Glycoside hydrolases EC 3.2.1. are a widespread group of enzymes that hydrolyse the glycosidic bond between two or more carbohydrates, or between a carbohydrate and a non-carbohydrate moiety. A classification system for glycoside hydrolases, based on sequence similarity, has led to the definition of >100 different families.[1][2][3] This classification is available on the CAZy(http://www.cazy.org/GH1.html) web site,[4] and also discussed at CAZypedia, an online encyclopedia of carbohydrate active enzymes.[5]
Glycoside hydrolase family 28 CAZY GH_28 comprises enzymes with several known activities; polygalacturonase (EC 3.2.1.15); exo-polygalacturonase (EC 3.2.1.67); exo-polygalacturonase (EC 3.2.1.82); rhamnogalacturonase (EC not defined).
Polygalacturonase (PG) (pectinase)[6][7] catalyzes the random hydrolysis of 1,4-alpha-D-galactosiduronic linkages in pectate and other galacturonans. In fruit, polygalacturonase plays an important role in cell wall metabolism during ripening. In plant bacterial pathogens such as Erwinia carotovora or Ralstonia solanacearum (Pseudomonas solanacearum) and fungal pathogens such as Aspergillus niger, polygalacturonase is involved in maceration and soft-rotting of plant tissue. Exo-poly-alpha-D-galacturonosidase (EC 3.2.1.82) (exoPG)[8] hydrolyzes peptic acid from the non-reducing end, releasing digalacturonate. PG and exoPG share a few regions of sequence similarity, and belong to family 28 of the glycosyl hydrolases.
References
- ↑ Henrissat B, Callebaut I, Mornon JP, Fabrega S, Lehn P, Davies G (1995). "Conserved catalytic machinery and the prediction of a common fold for several families of glycosyl hydrolases". Proc. Natl. Acad. Sci. U.S.A. 92 (15): 7090–7094. doi:10.1073/pnas.92.15.7090. PMC 41477. PMID 7624375.

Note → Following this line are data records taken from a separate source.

import Mathlib
import Summits.CriticalPhenomena.CardyFormulaZ2.Theorems.CardySelfRefinementDefs
import Summits.CriticalPhenomena.CardyFormulaZ2.Theorems.CardySelfRefinementTrivialSectorRateStubBoundaryRelevanceTwoScale
import Summits.CriticalPhenomena.CardyFormulaZ2.Theorems.CardySelfRefinementTrivialSectorRateStubBoundaryRelevanceThreeArmFreeWindowAlong
import Literature.Probability.Percolation.Z2HalfPlaneThreeArm
import HarnessLib
open scoped Classical in
/-- **The tail estimate** (Heath-Brown: "a bound `O(VXY⁻¹⁵(log X)^c)`" for the range `dD > d₀`; here in the
global form `∑ τ(β₁)τ(β₂)τ(h)² ≤ C (T⁶/d₀ + T⁵)(log T)^e` over all pairs of the box with `h > d₀`).
[cite: HeathBrownActa2001, §12 p. 77] -/
theorem exists_TL_bound : ∃ C : ℝ, ∃ e : ℕ, 0 < C ∧ ∀ T d₀ : ℝ, 2 ≤ T → 1 ≤ d₀ →
    TL T d₀ ≤ C * (T ^ 6 / d₀ + T ^ 5) * Real.log T ^ e := by
  classical
  obtain ⟨C₃, e₃, hC₃, h₃⟩ := exists_sum_box_idealDivisorCount_pow_le 3
  obtain ⟨C₆, hC₆, h₆⟩ := Literature.NumberTheory.Sieve.exists_sum_sigma_zero_pow_le_real 6
  obtain ⟨K₇, hK₇, hK₇eq⟩ : ∃ K : ℝ, 0 < K ∧ (7 : ℝ) ^ (128 : ℕ) = K := ⟨_, by positivity, rfl⟩
  obtain ⟨P₁, hP₁, hP₁eq⟩ : ∃ P : ℝ, 0 < P ∧ (2 : ℝ) ^ (129 : ℕ) = P := ⟨_, by positivity, rfl⟩
  set c₁ : ℝ := 1800 * 20000 + 25 * 50000 with hc₁
  set c₃ : ℝ := 18 * 20000 + 2 * 50000 with hc₃
  set cA : ℝ := 2 / 3 * (C₃ * 27 * 4 ^ e₃) * c₁ * P₁ with hcA
  set cB : ℝ := 1 / 3 * 343 * (49 * C₆ * K₇) * c₃ * 2 ^ (e₃ + 1) with hcB
  refine ⟨cA + cB, e₃ + 130, by positivity, fun T d₀ hT hd => ?_⟩
  have hT0 : 0 < T := by linarith
  have hd0 : 0 < d₀ := by linarith
  obtain ⟨hl18, hlW, hl6, hl2⟩ := tail_log_bounds hT hd
  have hl0 : 0 ≤ Real.log T := by linarith
  have hLg0 : 0 ≤ Real.log (18 * T ^ 2 + 2) := Real.log_nonneg (by nlinarith)
  set Q : ℝ := T ^ 3 / d₀ + T ^ 2 with hQ
  have hQ0 : 0 ≤ Q := by positivity
  have hTQ : T ^ 6 / d₀ + T ^ 5 = T ^ 3 * Q := by rw [hQ]; field_simp
  by_cases hW : 18 * T ^ 2 / d₀ < 1
  · rw [TL, TLset_eq_empty hT0 hd0 hW, sum_empty, hTQ]
    exact mul_nonneg (mul_nonneg (by positivity) (by positivity)) (pow_nonneg hl0 _)
  push Not at hW
  have hlogW0 : 0 ≤ Real.log (18 * T ^ 2 / d₀) := Real.log_nonneg hW
  obtain ⟨hb1, hb2⟩ := bracket_bounds hT hd
  rw [← hQ] at hb1 hb2
  -- Young
  have hY : TL T d₀ ≤ (2 * ∑ bb ∈ TLset T d₀, tauK bb.1 ^ 3 +
      ∑ bb ∈ TLset T d₀, ((σ 0 (hcf3 (cross3 bb.1 bb.2)) : ℝ)) ^ 6) / 3 := by
    rw [TL, two_mul]
    conv_rhs => rw [show (∑ bb ∈ TLset T d₀, tauK bb.1 ^ 3) + (∑ bb ∈ TLset T d₀, tauK bb.1 ^ 3) =
      (∑ bb ∈ TLset T d₀, tauK bb.1 ^ 3) + (∑ bb ∈ TLset T d₀, tauK bb.2 ^ 3) by
        rw [sum_TLset_snd_eq (fun b => tauK b ^ 3)]]
    rw [← sum_add_distrib, ← sum_add_distrib, sum_div]
    refine sum_le_sum fun bb _ => ?_
    exact young_abc_sq (tauK_nonneg _) (tauK_nonneg _) (Nat.cast_nonneg _)
  -- Term 1
  have hS₃ : ∑ b ∈ cube (3 * T), tauK b ^ 3 ≤ C₃ * (3 * T) ^ 3 * Real.log (2 * (3 * T) + 2) ^ e₃ :=
    h₃ (3 * T) (by linarith)
  have hS₃' : ∑ b ∈ cube (3 * T), tauK b ^ 3 ≤ C₃ * 27 * 4 ^ e₃ * T ^ 3 * Real.log T ^ e₃ := by
    refine hS₃.trans ?_
    have : Real.log (2 * (3 * T) + 2) ^ e₃ ≤ (4 * Real.log T) ^ e₃ :=
      pow_le_pow_left₀ (Real.log_nonneg (by linarith)) hl6 e₃
    calc C₃ * (3 * T) ^ 3 * Real.log (2 * (3 * T) + 2) ^ e₃ ≤ C₃ * (3 * T) ^ 3 * (4 * Real.log T) ^ e₃ := by gcongr
      _ = C₃ * 27 * 4 ^ e₃ * T ^ 3 * Real.log T ^ e₃ := by rw [mul_pow]; ring
  have hB₁ : 1800 * T ^ 2 * (512 * (18 * T ^ 2 / d₀) / T + 40 * Real.log (18 * T ^ 2 / d₀) + 42) +
      25 * (64 * (18 * T ^ 2 / d₀) ^ 2 / T + 10 * (18 * T ^ 2 / d₀) + 1) ≤ c₁ * Q * Real.log T := by
    rw [hc₁]; linarith
  have hT1 := sum_TLset_tauK_cube_le hT0 hd0 hW
  have h3nn : 0 ≤ ∑ b ∈ cube (3 * T), tauK b ^ 3 := sum_nonneg fun b _ => by have := tauK_nonneg b; positivity
  have hTerm1 : ∑ bb ∈ TLset T d₀, tauK bb.1 ^ 3 ≤
      (C₃ * 27 * 4 ^ e₃) * c₁ * (T ^ 3 * Q) * Real.log T ^ (e₃ + 1) := by
    refine hT1.trans ?_
    calc (∑ b ∈ cube (3 * T), tauK b ^ 3) * _ ≤ (∑ b ∈ cube (3 * T), tauK b ^ 3) * (c₁ * Q * Real.log T) :=
          mul_le_mul_of_nonneg_left hB₁ h3nn
      _ ≤ (C₃ * 27 * 4 ^ e₃ * T ^ 3 * Real.log T ^ e₃) * (c₁ * Q * Real.log T) :=
          mul_le_mul_of_nonneg_right hS₃' (by positivity)
      _ = (C₃ * 27 * 4 ^ e₃) * c₁ * (T ^ 3 * Q) * Real.log T ^ (e₃ + 1) := by rw [pow_succ]; ring
  -- Term 3
  have hT3 := sum_TLset_sigma_le hT0 hd0 hW hC₆ h₆
  have hcube : (#(cube (3 * T)) : ℝ) ≤ 343 * T ^ 3 := by
    refine (card_cube_le (by positivity : (0 : ℝ) ≤ 3 * T)).trans ?_
    nlinarith [pow_le_pow_left₀ (by positivity : (0:ℝ) ≤ 2 * (3 * T) + 1) (by linarith : 2 * (3 * T) + 1 ≤ 7 * T) 3]
  have hbr : 18 * T ^ 2 * (512 * (18 * T ^ 2 / d₀) / T + 40 * Real.log (18 * T ^ 2 / d₀) + 42) +
      2 * (64 * (18 * T ^ 2 / d₀) ^ 2 / T + 10 * (18 * T ^ 2 / d₀) + 1) ≤ c₃ * Q * Real.log T := by
    rw [hc₃]; linarith
  have hlg : Real.log (18 * T ^ 2 + 2) ^ 128 ≤ K₇ * Real.log T ^ 128 := by
    calc Real.log (18 * T ^ 2 + 2) ^ 128 ≤ (7 * Real.log T) ^ 128 := pow_le_pow_left₀ hLg0 hl18 128
      _ = K₇ * Real.log T ^ 128 := by rw [mul_pow, hK₇eq]
  have hK0 : 0 ≤ 49 * C₆ * Real.log (18 * T ^ 2 + 2) ^ 128 := mul_nonneg (by positivity) (pow_nonneg hLg0 _)
  have hB₃ : 49 * C₆ * Real.log (18 * T ^ 2 + 2) ^ 128 *
      (18 * T ^ 2 * (512 * (18 * T ^ 2 / d₀) / T + 40 * Real.log (18 * T ^ 2 / d₀) + 42) +
        2 * (64 * (18 * T ^ 2 / d₀) ^ 2 / T + 10 * (18 * T ^ 2 / d₀) + 1)) ≤
      (49 * C₆ * K₇) * c₃ * Q * Real.log T ^ 129 := by
    calc 49 * C₆ * Real.log (18 * T ^ 2 + 2) ^ 128 * _
        ≤ 49 * C₆ * Real.log (18 * T ^ 2 + 2) ^ 128 * (c₃ * Q * Real.log T) := mul_le_mul_of_nonneg_left hbr hK0
      _ ≤ 49 * C₆ * (K₇ * Real.log T ^ 128) * (c₃ * Q * Real.log T) := by gcongr
      _ = (49 * C₆ * K₇) * c₃ * Q * Real.log T ^ 129 := by
          rw [show (129 : ℕ) = 128 + 1 from rfl, pow_succ]; ring
  have hTerm3 : ∑ bb ∈ TLset T d₀, ((σ 0 (hcf3 (cross3 bb.1 bb.2)) : ℝ)) ^ 6 ≤
      343 * (49 * C₆ * K₇) * c₃ * (T ^ 3 * Q) * Real.log T ^ 129 := by
    refine hT3.trans ?_
    calc (#(cube (3 * T)) : ℝ) * _ ≤ (#(cube (3 * T)) : ℝ) * ((49 * C₆ * K₇) * c₃ * Q * Real.log T ^ 129) :=
          mul_le_mul_of_nonneg_left hB₃ (Nat.cast_nonneg _)
      _ ≤ (343 * T ^ 3) * ((49 * C₆ * K₇) * c₃ * Q * Real.log T ^ 129) :=
          mul_le_mul_of_nonneg_right hcube (mul_nonneg (by positivity) (pow_nonneg hl0 _))
      _ = 343 * (49 * C₆ * K₇) * c₃ * (T ^ 3 * Q) * Real.log T ^ 129 := by ring
  -- log powers up to `e`
  have hp1 : Real.log T ^ (e₃ + 1) ≤ P₁ * Real.log T ^ (e₃ + 130) := by
    have h := log_pow_le_log_pow hT (show e₃ + 1 ≤ e₃ + 130 by omega)
    rwa [show e₃ + 130 - (e₃ + 1) = 129 by omega, hP₁eq] at h
  have hp3 : Real.log T ^ 129 ≤ 2 ^ (e₃ + 1) * Real.log T ^ (e₃ + 130) := by
    have h := log_pow_le_log_pow hT (show 129 ≤ e₃ + 130 by omega)
    rwa [show e₃ + 130 - 129 = e₃ + 1 by omega] at h
  have hTQ0 : 0 ≤ T ^ 3 * Q := by positivity
  rw [hTQ]
  have hA : 2 / 3 * ∑ bb ∈ TLset T d₀, tauK bb.1 ^ 3 ≤ cA * (T ^ 3 * Q) * Real.log T ^ (e₃ + 130) := by
    calc 2 / 3 * ∑ bb ∈ TLset T d₀, tauK bb.1 ^ 3
        ≤ 2 / 3 * ((C₃ * 27 * 4 ^ e₃) * c₁ * (T ^ 3 * Q) * Real.log T ^ (e₃ + 1)) := by gcongr
      _ ≤ 2 / 3 * ((C₃ * 27 * 4 ^ e₃) * c₁ * (T ^ 3 * Q) * (P₁ * Real.log T ^ (e₃ + 130))) := by gcongr
      _ = cA * (T ^ 3 * Q) * Real.log T ^ (e₃ + 130) := by rw [hcA]; ring
  have hB : 1 / 3 * ∑ bb ∈ TLset T d₀, ((σ 0 (hcf3 (cross3 bb.1 bb.2)) : ℝ)) ^ 6 ≤
      cB * (T ^ 3 * Q) * Real.log T ^ (e₃ + 130) := by
    calc 1 / 3 * ∑ bb ∈ TLset T d₀, ((σ 0 (hcf3 (cross3 bb.1 bb.2)) : ℝ)) ^ 6
        ≤ 1 / 3 * (343 * (49 * C₆ * K₇) * c₃ * (T ^ 3 * Q) * Real.log T ^ 129) := by gcongr
      _ ≤ 1 / 3 * (343 * (49 * C₆ * K₇) * c₃ * (T ^ 3 * Q) * (2 ^ (e₃ + 1) * Real.log T ^ (e₃ + 130))) := by gcongr
      _ = cB * (T ^ 3 * Q) * Real.log T ^ (e₃ + 130) := by rw [hcB]; ring
  calc TL T d₀ ≤ (2 * ∑ bb ∈ TLset T d₀, tauK bb.1 ^ 3 + ∑ bb ∈ TLset T d₀, ((σ 0 (hcf3 (cross3 bb.1 bb.2)) : ℝ)) ^ 6) / 3 := hY
    _ = 2 / 3 * ∑ bb ∈ TLset T d₀, tauK bb.1 ^ 3 + 1 / 3 * ∑ bb ∈ TLset T d₀, ((σ 0 (hcf3 (cross3 bb.1 bb.2)) : ℝ)) ^ 6 := by
        ring
    _ ≤ cA * (T ^ 3 * Q) * Real.log T ^ (e₃ + 130) + cB * (T ^ 3 * Q) * Real.log T ^ (e₃ + 130) := add_le_add hA hB
    _ = (cA + cB) * (T ^ 3 * Q) * Real.log T ^ (e₃ + 130) := by ring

- ↑ Henrissat B, Davies G (1995). "Structures and mechanisms of glycosyl hydrolases". Structure 3 (9): 853–859. doi:10.1016/S0969-2126(01)00220-9. PMID 8535779.
- ↑ Bairoch, A. "Classification of glycosyl hydrolase families and index of glycosyl hydrolase entries in SWISS-PROT". 1999.
- ↑ Henrissat, B. and Coutinho P.M. "Carbohydrate-Active Enzymes server". 1999.
- ↑ CAZypedia, an online encyclopedia of carbohydrate-active enzymes.
- ↑ Ruttkowski E, Labitzke R, Khanh NQ, Gottschalk M, Jany KD, Loffler F (1990). "Cloning and DNA sequence analysis of a polygalacturonase cDNA from Aspergillus niger RH5344". Biochim. Biophys. Acta 1087 (1): 104–106. doi:10.1016/0167-4781(90)90130-t. PMID 2400785.
- ↑ Schell MA, Huang JH (1990). "DNA sequence analysis of pglA and mechanism of export of its polygalacturonase product from Pseudomonas solanacearum". J. Bacteriol. 172 (7): 3879–3887. PMC 213369. PMID 2193922.
- ↑ He SY, Collmer A (1990). "Molecular cloning, nucleotide sequence, and marker exchange mutagenesis of the exo-poly-alpha-D-galacturonosidase-encoding pehX gene of Erwinia chrysanthemi EC16". J. Bacteriol. 172 (9): 4988–4995. PMC 213154. PMID 2168372.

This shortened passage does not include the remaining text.